Fermi was an Italian physicist, both theoretical and experimental (eponymous “Fermi level” anyone?), who was experimenting on why atoms disintegrated when bombarded with alpha particles. He emigrated to America in the late 1930s; built the first nuclear reactor; demonstrated the uranium fission chain reaction; and worked at Los Alamos. One early morning in 1945 he found himself standing on a desert in New Mexico gazing south into the darkness wondering if the first atomic bomb was going to work or not. He was a crafty applied physicist too and since there was only minimal instrumentation available to measure the yield of the “gadget” he thought of a way to make his own measurements while waiting for the official results.  The bomb goes off as planned with a big fire ball and a shockwave starts propagating away from the blast. Fermi waits until it gets to him, drops some tiny pieces of paper he had ripped up from shoulder height and watches to see how far the shock wave takes them before they hit the ground.  He estimates the distance they traveled and looks this number up on a pre-calculated table to find the yield was at least 10 kilotons of TNT.  The rest is history (the actual yield from instrumentation was 20 kilo tons, but at least Fermi knew things had gone per theory).
This story give the outlines of doing Fermi problems: collect or even just assume some simple data; use a simple model to analyze the data; critique the answer for plausibility.
Fermi problems have a serious side too. Physicist find it useful to check their work against simple models and calculations to make sure they are on the right track often even making a rough hand drawn graph of the data to make sure an experiment is performing properly.
Over the years a few books have been written by researchers to illustrate the techniques of quickly calculating results. The following is a short bibliography of some of these books.
“Used Math For the First Two Years of College Science,” Clifford E. Swartz, p.4. 1993, American Assoc. of Physics Teachers. This book also contains a splendid review of all the math one needs in college.
“Guesstimation Solving the World’s Problems on the Back of a Cocktail Napkin,” Lawrence Weinstein and John A. Adam, Princeton U. Press, 2008. 73 Fermi questions posed and answered.
“The Cosmological Milkshake A Semi-Serious Look at the Size of Things,” Robert Ehrlich, 1994. 135 somewhat off-beat, but important Fermi Questions.
“Consider a Spherical Cow A Course in Environmental Problem Solving” and “Consider a Cylindrical Cow More Adventures in Environmental Problem Solving,” John Harte, 1988 and 2001 University Science Books. These are more focused questions with deeper computations that show how Fermi Questions can be made to give real quantitative insight.
“The Flying Circus of Physics With Answers,” Jearl Walker, 1977, John Wiley & Sons. Interesting questions most demanding only an intuitive answer, so perhaps the simplest Fermi Problems, but the answers require real physical insight.
Other references and historical information can be found at:
Finally, what can go wrong? Well, plenty, if one is not careful in assuming data for the calculation. Ludwig Prandtl a founder of the science of aerodynamics was at a fancy dinner party early in the 20th century. A guest asked how it was that a bumble bee can fly. He immediately made some calculations on the back of a menu and concluded by announcing that he had just proven that it is not theoretically possible for bumble bees to fly! So one must choose input data wisely for the Fermi Problem to work! Oh, and yes, performing Prandtl’s calculation with more accurate values from biology shows it is perfectly acceptable for bumble bees to fly.
Note added Nov. 15th 2011.
It has recently come to my attention that Tom Murphy, Professor of Physics at UC San Diego, has a blog called “Do the Math,” somewhat focused on the environment, but other things as well, where he uses Fermi-type computations to get a handle on challenges in our future. This is a very interesting blog, highly recommended!
Subsequent post will illustrate a couple of Fermi Problem calculations I have made concerning measuring the earth’s axial tilt and the size of rocks in the rings of Saturn. Stay tuned!
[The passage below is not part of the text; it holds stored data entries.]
/-- **The collar of the two edge arcs in the two-edged fan**: over the open collar region the
flower surface over the fan strong deformation retracts onto the two edge arcs. [folklore] -/
theorem isStrongDeformationRetractOf_vRay2 :
    IsStrongDeformationRetractOf ({p | thicken (flower g) p = level g} ∩ proj ⁻¹' vRay2 g k hg)
      ({p | thicken (flower g) p = level g} ∩ proj ⁻¹' (fanF g k ∩ collarU2 g k)) :=
  isStrongDeformationRetractOf_double' (q := flower g) (c := level g) contDiff_flower.continuous
    (W := fanF g k ∩ collarU2 g k) (K := vRay2 g k hg) (Ψ2 hg (k := k))
    ((continuousOn_Ψ2 hg hk hkg).mono (prod_mono (subset_univ _) le_rfl))
    (fun _ hs _ hu => Ψ2_mem hg hk hkg hs hu.1 hu.2) (fun _ hu => hu.1.1)
    (fun _ hs _ hu hq => flower_Ψ2_eq hg hk hkg hs hu.1 hu.2 hq) (fun _ hu => Ψ2_zero hg hk hkg hu.1 hu.2)
    (fun _ hu => Ψ2_one_mem hg hk hkg hu.1 hu.2)
    (fun s _ _ _ huK => Ψ2_eq_self_of_mem_vRay2 hg hk hkg s huK)

/-- **The two-edged collar region is open.** [folklore] -/
theorem isOpen_collarU2 : IsOpen (collarU2 g k) := by
  obtain ⟨h0, h1, h3, h4, h5, h6, -, -⟩ := fan2_window hg hk hkg
  have key : ∀ a b : ℝ, μk g k - π < a → b ≤ μk g k + π →
      IsOpen {u : 𝔼 2 | u ≠ 0 ∧ a < ang (μk g k) u ∧ ang (μk g k) u < b} := by
    intro a b ha hb
    rw [isOpen_iff_mem_nhds]
    rintro u ⟨hu0, hua, hub⟩
    have hcut : ang (μk g k) u ≠ μk g k + π := by intro h; rw [h] at hub; linarith
    have hc : ContinuousAt (ang (μk g k)) u := continuousAt_ang hu0 hcut
    have hn1 : {v : 𝔼 2 | v ≠ 0} ∈ 𝓝 u := isOpen_ne.mem_nhds hu0
    have hn2 : ang (μk g k) ⁻¹' Ioo a b ∈ 𝓝 u := hc.preimage_mem_nhds (isOpen_Ioo.mem_nhds ⟨hua, hub⟩)
    filter_upwards [hn1, hn2] with v hv1 hv2
    exact ⟨hv1, hv2.1, hv2.2⟩
  exact (isOpen_ball.union (key _ _ h4 (by linarith))).union (key _ _ (by rw [h6]; linarith) h5)

end TwoRay

end FlowerModel

end Literature.Topology.FourManifolds
import Summits.MatrixMultiplication.OmegaCensus.STPP211TFirstEngine

/-!
# ω-census, `(2,1,1)^k` T-first kernel engine v1.5: exact most-constrained-lane branching at shallow depth

HONEST FRAMING (pub-omega census; verbatim): lottery ticket; floor = certified bounds/negative ranges.
Census STRUCTURE bookkeeping of the STPP track (seat pub-omega-stpp-1, gen 38; STRUCTURE row B5), not progress on `ω`.

Same search as `STPP211TFirstEngine.lean` (same T-phase, same state, same kill patterns, same death tests) with ONE change of
branching heuristic — the P-145 "lever": at placement depth `≤ 4` the lane with the FEWEST allowed codes is branched on (exact
popcounts through an 8-bit table `PT`), deeper nodes use v1's `chooseBit`.  Mirror `kmirror3.c` (HOME `pub-omega-stpp-1-g38/code/`):
ℤ/33 at `K = 7` 26.2 M → 17.9 M placement nodes, ℤ/30 8.3 M → 6.0 M.  The chooser has no soundness content (the reflection
`…Reflect2` only uses the re-check that the chosen lane is open), so `…ReflectA–C`, `E`, `F` serve unchanged.

References: H. Cohn, R. Kleinberg, B. Szegedy, C. Umans, FOCS 2005 (arXiv:math/0511460), Def. 5.1.
-/

namespace Summit.MatrixMultiplication.OmegaCensus

namespace STPP211T

open STPP211Neg (force lowBit allBits lowMask)

/-- The 8-bit popcount table `Σ_{v<256} popcount(v)·2^{8v}`. -/
noncomputable def popTable : ℕ :=
  @Nat.rec (fun _ => ℕ) 0 (fun v acc => force acc fun acc' => Nat.lor acc' (Nat.shiftLeft (popc 8 v) (Nat.mul 8 v))) 256

/-- Popcount of a lane content `v < 2^64` by eight table reads. -/
def popc8 (PT v : ℕ) : ℕ :=
  @Nat.rec (fun _ => ℕ) 0
    (fun i acc => Nat.add acc (Nat.land (Nat.shiftRight PT (Nat.mul 8 (Nat.land (Nat.shiftRight v (Nat.mul 8 i)) 255))) 255)) 8

/-- MOST-CONSTRAINED OPEN LANE: scan lanes `0 … K−1`, keep the open one (sentinel in `S`) with the fewest allowed codes (ties:
the lower lane); returns its sentinel bit (`best = count·2^{KW+64+…}`-free encoding: we carry `(count, bit)` as `count·B + bit`
with `B = 2^{64 + KW}` exceeding every sentinel). -/
noncomputable def chooseDyn (c : TC) (PT M S : ℕ) : ℕ :=
  force (Nat.shiftLeft 1 (Nat.add 64 c.KW)) fun B =>
  Nat.mod (@Nat.rec (fun _ => ℕ) (Nat.mul 255 B)
    (fun l best => force best fun b =>
      force (Nat.shiftLeft 1 (Nat.add (Nat.add 64 (Nat.mul (Nat.sub (Nat.sub c.K 1) l) c.W)) c.n)) fun sb =>
      @Bool.rec (fun _ => ℕ) b
        (force (popc8 PT (laneVal c M sb)) fun cnt =>
          @Bool.rec (fun _ => ℕ) b (Nat.add (Nat.mul cnt B) sb) (Nat.ble cnt (Nat.div b B)))
        (Nat.beq (Nat.land S sb) sb)) c.K) B

/-- ONE NODE (v1 `pnode` with the depth-dependent chooser; `d` = placements made so far, the first placement counted). -/
noncomputable def pnode2 (c : TC) (PT EPup : ℕ) (rec : ℕ → ℕ → ℕ → ℕ → Bool) (d M S1 S2 : ℕ) : Bool :=
  force (Nat.sub M c.ones) fun t1 =>
  force (Nat.land t1 S1) fun A0 =>
  (!(Nat.beq A0 S1) && Nat.beq (laneVal c M (lowBit (Nat.xor S1 A0))) 0) ||
  force (Nat.lor (Nat.land M t1) c.sent) fun Y =>
  force (Nat.sub Y c.ones) fun t2 =>
  force (Nat.land t2 S2) fun B0 =>
  (!(Nat.beq B0 S2) &&
    force (laneVal c M (lowBit (Nat.xor S2 B0))) fun v => Nat.beq (Nat.land v (Nat.sub v 1)) 0) ||
  force (Nat.lor S1 S2) fun S =>
  (!(Nat.beq S 0) &&
    force (@Bool.rec (fun _ => ℕ) (lowBit (chooseBit c t2 Y S1 S2 S)) (chooseDyn c PT M S) (Nat.ble d 4)) fun sb =>
    (!(Nat.beq sb 0) && Nat.beq (Nat.land sb (Nat.sub sb 1)) 0 && Nat.beq (Nat.land S sb) sb) &&
    force (Nat.shiftLeft (Nat.land (Nat.div EPup (Nat.pow sb c.K)) c.allKW) 64) fun EPl =>
    force (Nat.mod sb 2305843009213693951) fun tg =>
    force (Nat.add d 1) fun d' =>
    children c (rec d') M S1 S2 sb EPl tg)

/-- THE PLACEMENT SEARCH v1.5 (fuel, depth, state). -/
noncomputable def psearch2 (c : TC) (PT EPup : ℕ) : ℕ → ℕ → ℕ → ℕ → ℕ → Bool :=
  @Nat.rec (fun _ => ℕ → ℕ → ℕ → ℕ → Bool) (fun _ _ _ _ => false) (fun _ ih d M S1 S2 => pnode2 c PT EPup ih d M S1 S2)

/-- THE LEAF v1.5 (v1 `tleaf` calling `psearch2` at depth `1`). -/
noncomputable def tleaf2 (c : TC) (PT : ℕ) (L : List ℕ) (PM : ℕ) : Bool :=
  force (negMask c L) fun NM =>
  force (orderCodes c L PM NM) fun OC =>
  orderOK c PM OC &&
  force (epAll c PM NM OC) fun EP =>
  force (Nat.lor (Nat.shiftLeft EP c.upK) PM) fun EPup =>
  force (Nat.pow 2 (Nat.add (Nat.add 64 (Nat.mul 0 (Nat.mul 2 c.n))) c.n)) fun sb0 =>
  force (Nat.shiftLeft (Nat.land (Nat.div EPup (Nat.pow sb0 c.K)) c.allKW) 64) fun EPl0 =>
  force (Nat.land (Nat.shiftRight (Nat.mul EPl0 (Nat.pow 2 0)) c.n) c.lown) fun K0 =>
  force (Nat.xor (Nat.land (Nat.land c.call (Nat.xor c.call K0)) c.cut0) PM) fun M =>
  force (Nat.xor c.sent sb0) fun S2 =>
  psearch2 c PT EPup c.fuel 1 M sb0 S2

/-- T-phase below a prefix (v1 `tnode`, leaf `tleaf2`). -/
noncomputable def tsearch2 (c : TC) (PT : ℕ) : ℕ → List ℕ → ℕ → Bool :=
  @Nat.rec (fun _ => List ℕ → ℕ → Bool) (fun L PM => tleaf2 c PT L PM) (fun _ ih L PM => tnode c ih L PM)

/-- Below one root. -/
noncomputable def rootSearch2 (c : TC) (PT : ℕ) (L : List ℕ) : Bool :=
  force (Nat.sub c.K (lengthL L)) fun r => force (maskL L) fun PM => tsearch2 c PT r L PM

/-- Below a list of roots. -/
noncomputable def tsearchRoots2 (c : TC) (PT : ℕ) (roots : List (List ℕ)) : Bool :=
  @List.rec (List ℕ) (fun _ => Bool) true (fun L _ ih => rootSearch2 c PT L && ih) roots

/-- `tsearchRoots2` on a cons. -/
theorem tsearchRoots2_cons (c : TC) (PT : ℕ) (L : List ℕ) (R : List (List ℕ)) :
    tsearchRoots2 c PT (L :: R) = (rootSearch2 c PT L && tsearchRoots2 c PT R) := rfl

/-- `tsearchRoots2` is a conjunction over the root list. -/
theorem tsearchRoots2_append (c : TC) (PT : ℕ) (R₁ R₂ : List (List ℕ)) :
    tsearchRoots2 c PT (R₁ ++ R₂) = (tsearchRoots2 c PT R₁ && tsearchRoots2 c PT R₂) := by
  induction R₁ with
  | nil => rfl
  | cons L R ih => rw [List.cons_append, tsearchRoots2_cons, tsearchRoots2_cons, ih, Bool.and_assoc]

/-- KERNEL STATEMENT v1.5: the searches below the listed roots (the frontier check is v1's `runFrontier`). -/
noncomputable def runRoots2 (n K : ℕ) (units : List ℕ) (roots : List (List ℕ)) : Bool :=
  withTC n K units fun c => force popTable fun PT => tsearchRoots2 c PT roots

end STPP211T

end Summit.MatrixMultiplication.OmegaCensus
import Literature.IUT.LogThetaLattice.GlobalPacketsLGPNegative33i
import HarnessLib

/-!
# [IUTchIII] Prop 3.3 (i): the UNPRIMED schema `Prop33i_directSumOfNumberFields` is refuted by the same witness

Proof-only supplement (abc-iut cell, FACT-LIST rule R5 «refuted is never a fact», plan 23:46:05Z) to
`GlobalPacketsLGPNegative33i.lean`: the unprimed schema `Prop33i_directSumOfNumberFields` of
`GlobalPacketsLGP.lean` (abc-iut-L6-t4, [IUTchIII] Proposition 3.3 (i) p. 100, typed WITHOUT the
`[NumberField]` binder) has the SAME signature and body as the primed `Prop33i_directSumOfNumberFields'`
(finding G-BINDER-DROP), so the landed countable/uncountable witness `not_Prop33i_directSumOfNumberFields'_real`
refutes it verbatim at `A := Unit`, `F := fun _ => ℝ`. Consequence for plan/FACT-LIST.md: rows F-2098
(`Prop33i_directSumOfNumberFields`, «witness-candidate») and F-2099 (`…'`, «fact-open») are NOT admissible
facts in universal form (R5); the TRUE content is the named-instance theorems
`Prop33i_directSumOfNumberFields_of_numberField` / `…'_of_numberField` (p405908) and the binder-carrying
`Prop33i_directSumOfNumberFields''` with `Prop33i_directSumOfNumberFields''_holds` (GlobalPacketsLGPProofs).
Mochizuki's Proposition 3.3 (i) concerns number fields `(†𝕄⊛_mod)_α ≅ F_mod`; nothing here bears on it or on
Cor. 3.12 — typing record only; no side taken. [claim: Mochizuki2012, status: disputed]
-/

namespace Literature.IUT.LogThetaLattice

/-- The unprimed schema `Prop33i_directSumOfNumberFields` ([IUTchIII] Prop 3.3 (i) p.100 typed without
its `[NumberField]` binder) is FALSE at the junk parameter `A := Unit`, `F := fun _ => ℝ` — the very term
of `not_Prop33i_directSumOfNumberFields'_real` (the two schemas are definitionally equal).
[claim: Mochizuki2012, status: disputed] -/
theorem not_Prop33i_directSumOfNumberFields_real :
    ¬ Prop33i_directSumOfNumberFields (A := Unit) (fun _ => ℝ) :=
  not_Prop33i_directSumOfNumberFields'_real

/-- Hence the universal closure of the schema is refutable: it is not the case that EVERY finite family
of fields over `ℚ` has a global packet isomorphic to a finite product of number fields (FACT-LIST rule R5:
a refuted universal form is never an admissible fact; consume the `_of_numberField` instances or the
binder-carrying `Prop33i_directSumOfNumberFields''_holds` instead). [claim: Mochizuki2012, status: disputed] -/
theorem not_forall_Prop33i_directSumOfNumberFields :
    ¬ ∀ (A : Type) (_ : Fintype A) (_ : DecidableEq A) (F : A → Type) (_ : ∀ α, Field (F α))
        (_ : ∀ α, Algebra ℚ (F α)), Prop33i_directSumOfNumberFields F :=
  fun h => not_Prop33i_directSumOfNumberFields_real (h Unit inferInstance inferInstance _ _ _)

end Literature.IUT.LogThetaLattice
Wednesday, November 9, 2011

Bring Back Drafting!

Back when I was in high school we had the option to take “Mechanical Drafting.” This was a very rigorous class devoted to producing manufacturing drawings for industry using pencil, paper and a whole slew of mechanical aids to generate circles, lines and what not encountered in every day machinery.

Mechanical drafting is understood to be the creation of what is known as descriptive geometry by French mathematician Gaspard Monge while working for the military in approximately 1766. Certainly descriptive drawings have existed for many centuries previous to Monge, for instance Leonardo da Vinci made many wonderful drawings of mechanisms, sculpture, human anatomy and buildings, many of which have been turned into patent office-worthy working models by aficionados over the years. But until Monge made a critical discovery, all previous drawings have been limited in the amount of useful information available to a user of a drawing hoping to make a useful product from it. The reason for this limited usefulness was that, as Monge realized, at least three orthogonal views are required to adequately describe an object and as an added benefit these views can have features labeled with the appropriate dimensions without having to interpolate them from oblique or foreshortened views. Sacrebleu!

This subject has in large measure been discontinued in high school because, I think, our society lost the desire to make things. Plus software called CAD, or Computer Aided Design, came on stream and I guess folks just figured computers would make all the drawings hereafter. Well, yes and no, computers make wonderful drawings in the same sense the T-squares and pencils and plastic triangles of yore made great drawings too. What hasn’t changed or been supplanted by computers is the ability to visualize in one’s mind, assisted by sketches on paper, the desired end product. Once this has been visualized the CAD people can take over and make a drawing in days.

My point is everybody involved in STEM needs the ability to visualize something. And there is an old axiom that says: One does not understand something until one can draw it. So not teaching drafting is counter-productive to understanding.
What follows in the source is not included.